◆ WHAT YOU WILL DO
Below are the records; retype each one exactly.

◆ RECORDS FOR THE EXERCISE
/-- **Groisser–Murray's truncation, flat case: the information metric is captured on the balls
`B(a, Nλ)` uniformly in the scale.** For every `ε > 0` there is `N ≥ 1` such that for all centres
`a`, scales `l > 0` and tangent vectors `(v, s)`,
`|∫_{B(a,Nl)} (∂_{(v,s)}ρ)²/ρ d⁴x − (128π²/5)(s² + ‖v‖²)/l²| ≤ ε · (128π²/5)(s² + ‖v‖²)/l²`
(GM 1997, proof of Thm. 3.1, Part I: "we can choose `N` large enough that the integrals from `0` to
`N` differ from their limiting values by less than `ε/(16·48·2π²)`. Hence
`|∫_{B_{Nλ}(p)} […]² d⁴x − ‖(a₀,𝐚)‖²_hyp| ≤ ε ‖(a₀,𝐚)‖²_hyp`"). [cite: GroisserMurray1997, §3, proof of Thm. 3.1, Part I] -/
theorem setIntegral_fisherRao_bpstDensity_ball {ε : ℝ} (hε : 0 < ε) :
    ∃ N : ℝ, 1 ≤ N ∧ ∀ (a : E4) (l : ℝ), 0 < l → ∀ (v : E4) (s : ℝ),
      |(∫ x in Metric.ball a (N * l),
          (fderiv ℝ (fun p : E4 × ℝ ↦ bpstDensity p.1 p.2 x) (a, l) (v, s)) ^ 2 / bpstDensity a l x) -
          128 * π ^ 2 / 5 * (s ^ 2 + ‖v‖ ^ 2) / l ^ 2|
        ≤ ε * (128 * π ^ 2 / 5 * (s ^ 2 + ‖v‖ ^ 2) / l ^ 2) := by
  refine ⟨1 + 120 / ε, by have := div_pos (by norm_num : (0 : ℝ) < 120) hε; linarith, ?_⟩
  intro a l hl v s
  set N : ℝ := 1 + 120 / ε with hNdef
  have hN1 : 1 ≤ N := by have := div_pos (by norm_num : (0 : ℝ) < 120) hε; simp only [hNdef]; linarith
  have hN4 : 120 / ε ≤ N ^ 4 := by
    calc 120 / ε ≤ N := by simp only [hNdef]; linarith
      _ ≤ N ^ 4 := le_self_pow₀ hN1 four_ne_zero
  set F : E4 → ℝ := fun x ↦
    (fderiv ℝ (fun p : E4 × ℝ ↦ bpstDensity p.1 p.2 x) (a, l) (v, s)) ^ 2 / bpstDensity a l x with hF
  have hFi : Integrable F := integrable_fisherRao_bpstDensity a hl v s
  have htot : ∫ x, F x = 128 * π ^ 2 / 5 * (s ^ 2 + ‖v‖ ^ 2) / l ^ 2 :=
    integral_fisherRao_bpstDensity a hl v s
  have hsplit := integral_add_compl (μ := (volume : Measure E4)) Metric.isOpen_ball.measurableSet hFi
    (s := Metric.ball a (N * l))
  have htail := setIntegral_fisherRao_bpstDensity_compl_ball_le a hl v s hN1
  have htail0 : 0 ≤ ∫ x in (Metric.ball a (N * l))ᶜ, F x :=
    setIntegral_nonneg Metric.isOpen_ball.measurableSet.compl
      fun x _ ↦ div_nonneg (sq_nonneg _) (bpstDensity_pos a hl.ne' x).le
  have hkey : (∫ x in Metric.ball a (N * l), F x) - 128 * π ^ 2 / 5 * (s ^ 2 + ‖v‖ ^ 2) / l ^ 2 =
      -∫ x in (Metric.ball a (N * l))ᶜ, F x := by linarith
  rw [hkey, abs_neg, abs_of_nonneg htail0]
  refine htail.trans ?_
  -- `3072 π² S/(l² N⁴) ≤ ε · (128π²/5) S/l²  ⇐  120 ≤ ε N⁴`
  have h1 : 120 ≤ ε * N ^ 4 := by rwa [div_le_iff₀' hε] at hN4
  have hN0 : 0 < N := by linarith
  have hl0 : l ≠ 0 := hl.ne'
  rw [show 3072 * π ^ 2 * (s ^ 2 + ‖v‖ ^ 2) / (l ^ 2 * N ^ 4) =
      (3072 / N ^ 4) * (π ^ 2 * (s ^ 2 + ‖v‖ ^ 2) / l ^ 2) by field_simp,
    show ε * (128 * π ^ 2 / 5 * (s ^ 2 + ‖v‖ ^ 2) / l ^ 2) =
      (ε * (128 / 5)) * (π ^ 2 * (s ^ 2 + ‖v‖ ^ 2) / l ^ 2) by ring]
  refine mul_le_mul_of_nonneg_right ?_ (by positivity)
  rw [div_le_iff₀ (by positivity)]
  linarith [h1]

end Literature.Geometry.GaugeTheory

end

◆ RESPONSE
/-- **Groisser–Murray's truncation, flat case: the information metric is captured on the balls
`B(a, Nλ)` uniformly in the scale.** For every `ε > 0` there is `N ≥ 1` such that for all centres
`a`, scales `l > 0` and tangent vectors `(v, s)`,
`|∫_{B(a,Nl)} (∂_{(v,s)}ρ)²/ρ d⁴x − (128π²/5)(s² + ‖v‖²)/l²| ≤ ε · (128π²/5)(s² + ‖v‖²)/l²`
(GM 1997, proof of Thm. 3.1, Part I: "we can choose `N` large enough that the integrals from `0` to
`N` differ from their limiting values by less than `ε/(16·48·2π²)`. Hence
`|∫_{B_{Nλ}(p)} […]² d⁴x − ‖(a₀,𝐚)‖²_hyp| ≤ ε ‖(a₀,𝐚)‖²_hyp`"). [cite: GroisserMurray1997, §3, proof of Thm. 3.1, Part I] -/
theorem setIntegral_fisherRao_bpstDensity_ball {ε : ℝ} (hε : 0 < ε) :
    ∃ N : ℝ, 1 ≤ N ∧ ∀ (a : E4) (l : ℝ), 0 < l → ∀ (v : E4) (s : ℝ),
      |(∫ x in Metric.ball a (N * l),
          (fderiv ℝ (fun p : E4 × ℝ ↦ bpstDensity p.1 p.2 x) (a, l) (v, s)) ^ 2 / bpstDensity a l x) -
          128 * π ^ 2 / 5 * (s ^ 2 + ‖v‖ ^ 2) / l ^ 2|
        ≤ ε * (128 * π ^ 2 / 5 * (s ^ 2 + ‖v‖ ^ 2) / l ^ 2) := by
  refine ⟨1 + 120 / ε, by have := div_pos (by norm_num : (0 : ℝ) < 120) hε; linarith, ?_⟩
  intro a l hl v s
  set N : ℝ := 1 + 120 / ε with hNdef
  have hN1 : 1 ≤ N := by have := div_pos (by norm_num : (0 : ℝ) < 120) hε; simp only [hNdef]; linarith
  have hN4 : 120 / ε ≤ N ^ 4 := by
    calc 120 / ε ≤ N := by simp only [hNdef]; linarith
      _ ≤ N ^ 4 := le_self_pow₀ hN1 four_ne_zero
  set F : E4 → ℝ := fun x ↦
    (fderiv ℝ (fun p : E4 × ℝ ↦ bpstDensity p.1 p.2 x) (a, l) (v, s)) ^ 2 / bpstDensity a l x with hF
  have hFi : Integrable F := integrable_fisherRao_bpstDensity a hl v s
  have htot : ∫ x, F x = 128 * π ^ 2 / 5 * (s ^ 2 + ‖v‖ ^ 2) / l ^ 2 :=
    integral_fisherRao_bpstDensity a hl v s
  have hsplit := integral_add_compl (μ := (volume : Measure E4)) Metric.isOpen_ball.measurableSet hFi
    (s := Metric.ball a (N * l))
  have htail := setIntegral_fisherRao_bpstDensity_compl_ball_le a hl v s hN1
  have htail0 : 0 ≤ ∫ x in (Metric.ball a (N * l))ᶜ, F x :=
    setIntegral_nonneg Metric.isOpen_ball.measurableSet.compl
      fun x _ ↦ div_nonneg (sq_nonneg _) (bpstDensity_pos a hl.ne' x).le
  have hkey : (∫ x in Metric.ball a (N * l), F x) - 128 * π ^ 2 / 5 * (s ^ 2 + ‖v‖ ^ 2) / l ^ 2 =
      -∫ x in (Metric.ball a (N * l))ᶜ, F x := by linarith
  rw [hkey, abs_neg, abs_of_nonneg htail0]
  refine htail.trans ?_
  -- `3072 π² S/(l² N⁴) ≤ ε · (128π²/5) S/l²  ⇐  120 ≤ ε N⁴`
  have h1 : 120 ≤ ε * N ^ 4 := by rwa [div_le_iff₀' hε] at hN4
  have hN0 : 0 < N := by linarith
  have hl0 : l ≠ 0 := hl.ne'
  rw [show 3072 * π ^ 2 * (s ^ 2 + ‖v‖ ^ 2) / (l ^ 2 * N ^ 4) =
      (3072 / N ^ 4) * (π ^ 2 * (s ^ 2 + ‖v‖ ^ 2) / l ^ 2) by field_simp,
    show ε * (128 * π ^ 2 / 5 * (s ^ 2 + ‖v‖ ^ 2) / l ^ 2) =
      (ε * (128 / 5)) * (π ^ 2 * (s ^ 2 + ‖v‖ ^ 2) / l ^ 2) by ring]
  refine mul_le_mul_of_nonneg_right ?_ (by positivity)
  rw [div_le_iff₀ (by positivity)]
  linarith [h1]

end Literature.Geometry.GaugeTheory

end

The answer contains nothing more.